## Your assignment:
Every line with the string "cells" must be copied from the entries below.

## Material provided:
import Literature.Probability.Percolation.KozmaNitzanPreFKG
import HarnessLib

/-!
# `NoHeavyLowerTail` (stmt-CriticalPhenomena-4575), |A| = 5 glued rung — the THREE-PORT observer of `Z(3,2)`,
# part 2: the dictionary of three-point cells

Support file (prover seat `prim-ineq-gen-8`, gen 9; `--supports stmt-CriticalPhenomena-4575`).  No definitions, no named
facts, no sorries.  Memo: `run/shared/lean/prim/prim-ineq-gen-8/FINDING-gen9-THREEPORT.md`.

For a configuration-dependent graph `G ω` on `Fin n` (in part 3: `G ω = openGraph (ω ∩ {e | o ∉ e})`, the open graph off the
observer `o`) write `R x y` for `(G ω).Reachable x y`.  The THREE-POINT LAW of `(a,b,c)` is the five cells
`U3 = μ{R a b ∧ R a c}`, `Uab = μ{R a b ∧ ¬R a c}`, `Uac = μ{R a c ∧ ¬R a b}`, `Ubc = μ{R b c ∧ ¬R a b}`,
`U0 = μ{¬R a b ∧ ¬R a c ∧ ¬R b c}` — Gladkov's `P(abc), P(ab|c), P(ac|b), P(a|bc), P(a|b|c)` [cite: Gladkov2024, Def. 2.1 (p. 3)].
Every event met in the star expansion of part 1 (`B ~' x` for `B ⊆ {a,b,c}`) is a disjoint union of these cells; this file
records the dictionary (`real_Rab`, `real_Rba_or_Rca`, `real_notR_notR`, …), using only that `R` is an equivalence relation.
-/

noncomputable section

namespace Summit.CriticalPhenomena.PercolationContinuityZ3.Theorems

open MeasureTheory Set Literature.Probability.LatticeModels Literature.Probability.Percolation
open scoped Classical BigOperators

variable {n : ℕ}

namespace ThreePort

section Dictionary

variable (μ : Measure (BondConfig (Fin n))) [IsFiniteMeasure μ] (G : BondConfig (Fin n) → SimpleGraph (Fin n))
  (a b c : Fin n)

/-- Splitting an event into two disjoint pieces. [folklore] -/
theorem real_eq_add_of_iff {S T U : Set (BondConfig (Fin n))} (h : ∀ ω, ω ∈ S ↔ (ω ∈ T ∨ ω ∈ U))
    (hd : ∀ ω, ω ∈ T → ω ∉ U) : μ.real S = μ.real T + μ.real U := by
  have hS : S = T ∪ U := by ext ω; rw [mem_union]; exact h ω
  rw [hS, measureReal_union (Set.disjoint_left.2 hd) MeasurableSet.of_discrete]

/-- Splitting an event into three pairwise disjoint pieces. [folklore] -/
theorem real_eq_add_add_of_iff {S T U W : Set (BondConfig (Fin n))}
    (h : ∀ ω, ω ∈ S ↔ (ω ∈ T ∨ ω ∈ U ∨ ω ∈ W)) (hTU : ∀ ω, ω ∈ T → ω ∉ U) (hTW : ∀ ω, ω ∈ T → ω ∉ W)
    (hUW : ∀ ω, ω ∈ U → ω ∉ W) : μ.real S = μ.real T + μ.real U + μ.real W := by
  rw [real_eq_add_of_iff μ (T := T ∪ U) (U := W) (fun ω => by rw [mem_union, or_assoc]; exact h ω)
    (fun ω hω => hω.elim (hTW ω) (hUW ω)),
    measureReal_union (Set.disjoint_left.2 hTU) MeasurableSet.of_discrete]

/-- `μ{¬R a b ∧ ¬R a c} = Ubc + U0`. [folklore] -/
theorem real_notR_notR :
    μ.real {ω | ¬ (G ω).Reachable a b ∧ ¬ (G ω).Reachable a c} =
      μ.real {ω | (G ω).Reachable b c ∧ ¬ (G ω).Reachable a b} +
        μ.real {ω | ¬ (G ω).Reachable a b ∧ ¬ (G ω).Reachable a c ∧ ¬ (G ω).Reachable b c} := by
  refine real_eq_add_of_iff μ (fun ω => ?_) (fun ω h1 h2 => h2.2.2 h1.1)
  simp only [mem_setOf_eq]
  constructor
  · rintro ⟨h1, h2⟩
    by_cases h3 : (G ω).Reachable b c
    · exact Or.inl ⟨h3, h1⟩
    · exact Or.inr ⟨h1, h2, h3⟩
  · rintro (⟨h3, h1⟩ | ⟨h1, h2, -⟩)
    · exact ⟨h1, fun h2 => h1 (h2.trans h3.symm)⟩
    · exact ⟨h1, h2⟩

/-- `μ{¬R b a ∧ ¬R c a} = Ubc + U0`. [folklore] -/
theorem real_notR_notR' :
    μ.real {ω | ¬ (G ω).Reachable b a ∧ ¬ (G ω).Reachable c a} =
      μ.real {ω | (G ω).Reachable b c ∧ ¬ (G ω).Reachable a b} +
        μ.real {ω | ¬ (G ω).Reachable a b ∧ ¬ (G ω).Reachable a c ∧ ¬ (G ω).Reachable b c} := by
  rw [← real_notR_notR μ G a b c]
  congr 1; ext ω; simp only [mem_setOf_eq]
  exact ⟨fun ⟨h1, h2⟩ => ⟨fun h => h1 h.symm, fun h => h2 h.symm⟩, fun ⟨h1, h2⟩ => ⟨fun h => h1 h.symm, fun h => h2 h.symm⟩⟩

/-- `μ{R a b} = Uab + U3`. [folklore] -/
theorem real_Rab :
    μ.real {ω | (G ω).Reachable a b} =
      μ.real {ω | (G ω).Reachable a b ∧ ¬ (G ω).Reachable a c} +
        μ.real {ω | (G ω).Reachable a b ∧ (G ω).Reachable a c} := by
  refine real_eq_add_of_iff μ (fun ω => ?_) (fun ω h1 h2 => h1.2 h2.2)
  simp only [mem_setOf_eq]
  constructor
  · intro h1
    by_cases h2 : (G ω).Reachable a c
    · exact Or.inr ⟨h1, h2⟩
    · exact Or.inl ⟨h1, h2⟩
  · rintro (⟨h1, -⟩ | ⟨h1, -⟩) <;> exact h1

/-- `μ{R b a} = Uab + U3`. [folklore] -/
theorem real_Rba :
    μ.real {ω | (G ω).Reachable b a} =
      μ.real {ω | (G ω).Reachable a b ∧ ¬ (G ω).Reachable a c} +
        μ.real {ω | (G ω).Reachable a b ∧ (G ω).Reachable a c} := by
  rw [← real_Rab μ G a b c]
  congr 1; ext ω; simp only [mem_setOf_eq]
  exact ⟨fun h => h.symm, fun h => h.symm⟩

/-- `μ{R a c} = Uac + U3`. [folklore] -/
theorem real_Rac :
    μ.real {ω | (G ω).Reachable a c} =
      μ.real {ω | (G ω).Reachable a c ∧ ¬ (G ω).Reachable a b} +
        μ.real {ω | (G ω).Reachable a b ∧ (G ω).Reachable a c} := by
  refine real_eq_add_of_iff μ (fun ω => ?_) (fun ω h1 h2 => h1.2 h2.1)
  simp only [mem_setOf_eq]
  constructor
  · intro h1
    by_cases h2 : (G ω).Reachable a b
    · exact Or.inr ⟨h2, h1⟩
    · exact Or.inl ⟨h1, h2⟩
  · rintro (⟨h1, -⟩ | ⟨-, h1⟩) <;> exact h1

/-- `μ{R c a} = Uac + U3`. [folklore] -/
theorem real_Rca :
    μ.real {ω | (G ω).Reachable c a} =
      μ.real {ω | (G ω).Reachable a c ∧ ¬ (G ω).Reachable a b} +
        μ.real {ω | (G ω).Reachable a b ∧ (G ω).Reachable a c} := by
  rw [← real_Rac μ G a b c]
  congr 1; ext ω; simp only [mem_setOf_eq]
  exact ⟨fun h => h.symm, fun h => h.symm⟩

/-- `μ{R b c} = Ubc + U3`. [folklore] -/
theorem real_Rbc :
    μ.real {ω | (G ω).Reachable b c} =
      μ.real {ω | (G ω).Reachable b c ∧ ¬ (G ω).Reachable a b} +
        μ.real {ω | (G ω).Reachable a b ∧ (G ω).Reachable a c} := by
  refine real_eq_add_of_iff μ (fun ω => ?_) (fun ω h1 h2 => h1.2 h2.1)
  simp only [mem_setOf_eq]
  constructor
  · intro h1
    by_cases h2 : (G ω).Reachable a b
    · exact Or.inr ⟨h2, h2.trans h1⟩
    · exact Or.inl ⟨h1, h2⟩
  · rintro (⟨h1, -⟩ | ⟨h1, h2⟩)
    · exact h1
    · exact h1.symm.trans h2

/-- `μ{R c b} = Ubc + U3`. [folklore] -/
theorem real_Rcb :
    μ.real {ω | (G ω).Reachable c b} =
      μ.real {ω | (G ω).Reachable b c ∧ ¬ (G ω).Reachable a b} +
        μ.real {ω | (G ω).Reachable a b ∧ (G ω).Reachable a c} := by
  rw [← real_Rbc μ G a b c]
  congr 1; ext ω; simp only [mem_setOf_eq]
  exact ⟨fun h => h.symm, fun h => h.symm⟩

/-- `μ{R b a ∨ R c a} = Uab + Uac + U3`. [folklore] -/
theorem real_Rba_or_Rca :
    μ.real {ω | (G ω).Reachable b a ∨ (G ω).Reachable c a} =
      μ.real {ω | (G ω).Reachable a b ∧ ¬ (G ω).Reachable a c} +
        μ.real {ω | (G ω).Reachable a c ∧ ¬ (G ω).Reachable a b} +
          μ.real {ω | (G ω).Reachable a b ∧ (G ω).Reachable a c} := by
  refine real_eq_add_add_of_iff μ (fun ω => ?_) (fun ω h1 h2 => h1.2 h2.1) (fun ω h1 h2 => h1.2 h2.2)
    (fun ω h1 h2 => h1.2 h2.1)
  simp only [mem_setOf_eq]
  constructor
  · rintro (h | h)
    · by_cases h2 : (G ω).Reachable a c
      · exact Or.inr (Or.inr ⟨h.symm, h2⟩)
      · exact Or.inl ⟨h.symm, h2⟩
    · by_cases h2 : (G ω).Reachable a b
      · exact Or.inr (Or.inr ⟨h2, h.symm⟩)
      · exact Or.inr (Or.inl ⟨h.symm, h2⟩)
  · rintro (⟨h1, -⟩ | ⟨h1, -⟩ | ⟨h1, -⟩)
    · exact Or.inl h1.symm
    · exact Or.inr h1.symm
    · exact Or.inl h1.symm

/-- `μ{R a b ∨ R c b} = Uab + Ubc + U3`. [folklore] -/
theorem real_Rab_or_Rcb :
    μ.real {ω | (G ω).Reachable a b ∨ (G ω).Reachable c b} =
      μ.real {ω | (G ω).Reachable a b ∧ ¬ (G ω).Reachable a c} +
        μ.real {ω | (G ω).Reachable b c ∧ ¬ (G ω).Reachable a b} +
          μ.real {ω | (G ω).Reachable a b ∧ (G ω).Reachable a c} := by
  refine real_eq_add_add_of_iff μ (fun ω => ?_) (fun ω h1 h2 => h2.2 h1.1) (fun ω h1 h2 => h1.2 h2.2)
    (fun ω h1 h2 => h1.2 h2.1)
  simp only [mem_setOf_eq]
  constructor
  · rintro (h | h)
    · by_cases h2 : (G ω).Reachable a c
      · exact Or.inr (Or.inr ⟨h, h2⟩)
      · exact Or.inl ⟨h, h2⟩
    · by_cases h2 : (G ω).Reachable a b
      · exact Or.inr (Or.inr ⟨h2, h2.trans h.symm⟩)
      · exact Or.inr (Or.inl ⟨h.symm, h2⟩)
  · rintro (⟨h1, -⟩ | ⟨h1, -⟩ | ⟨h1, h2⟩)
    · exact Or.inl h1
    · exact Or.inr h1.symm
    · exact Or.inl h1

/-- `μ{R a c ∨ R b c} = Uac + Ubc + U3`. [folklore] -/
theorem real_Rac_or_Rbc :
    μ.real {ω | (G ω).Reachable a c ∨ (G ω).Reachable b c} =
      μ.real {ω | (G ω).Reachable a c ∧ ¬ (G ω).Reachable a b} +
        μ.real {ω | (G ω).Reachable b c ∧ ¬ (G ω).Reachable a b} +
          μ.real {ω | (G ω).Reachable a b ∧ (G ω).Reachable a c} := by
  refine real_eq_add_add_of_iff μ (fun ω => ?_) (fun ω h1 h2 => h1.2 (h1.1.trans h2.1.symm))
    (fun ω h1 h2 => h1.2 h2.1) (fun ω h1 h2 => h1.2 h2.1)
  simp only [mem_setOf_eq]
  constructor
  · rintro (h | h)
    · by_cases h2 : (G ω).Reachable a b
      · exact Or.inr (Or.inr ⟨h2, h⟩)
      · exact Or.inl ⟨h, h2⟩
    · by_cases h2 : (G ω).Reachable a b
      · exact Or.inr (Or.inr ⟨h2, h2.trans h⟩)
      · exact Or.inr (Or.inl ⟨h, h2⟩)
  · rintro (⟨h1, -⟩ | ⟨h1, -⟩ | ⟨-, h2⟩)
    · exact Or.inl h1
    · exact Or.inr h1
    · exact Or.inl h2


omit [IsFiniteMeasure μ] in
/-- `μ{¬R b a ∧ R b c} = Ubc`. [folklore] -/
theorem real_notRba_Rbc :
    μ.real {ω | ¬ (G ω).Reachable b a ∧ (G ω).Reachable b c} =
      μ.real {ω | (G ω).Reachable b c ∧ ¬ (G ω).Reachable a b} := by
  congr 1; ext ω; simp only [mem_setOf_eq]
  exact ⟨fun ⟨h1, h2⟩ => ⟨h2, fun h => h1 h.symm⟩, fun ⟨h1, h2⟩ => ⟨fun h => h2 h.symm, h1⟩⟩

omit [IsFiniteMeasure μ] in
/-- `μ{¬R c a ∧ R c b} = Ubc`. [folklore] -/
theorem real_notRca_Rcb :
    μ.real {ω | ¬ (G ω).Reachable c a ∧ (G ω).Reachable c b} =
      μ.real {ω | (G ω).Reachable b c ∧ ¬ (G ω).Reachable a b} := by
  congr 1; ext ω; simp only [mem_setOf_eq]
  constructor
  · rintro ⟨h1, h2⟩
    exact ⟨h2.symm, fun h => h1 (h2.trans h.symm)⟩
  · rintro ⟨h1, h2⟩
    exact ⟨fun h => h2 ((h1.trans h).symm), h1.symm⟩

end Dictionary

end ThreePort

end Summit.CriticalPhenomena.PercolationContinuityZ3.Theorems

end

## Your response:
# part 2: the dictionary of three-point cells
observer `o`) write `R x y` for `(G ω).Reachable x y`.  The THREE-POINT LAW of `(a,b,c)` is the five cells
Every event met in the star expansion of part 1 (`B ~' x` for `B ⊆ {a,b,c}`) is a disjoint union of these cells; this file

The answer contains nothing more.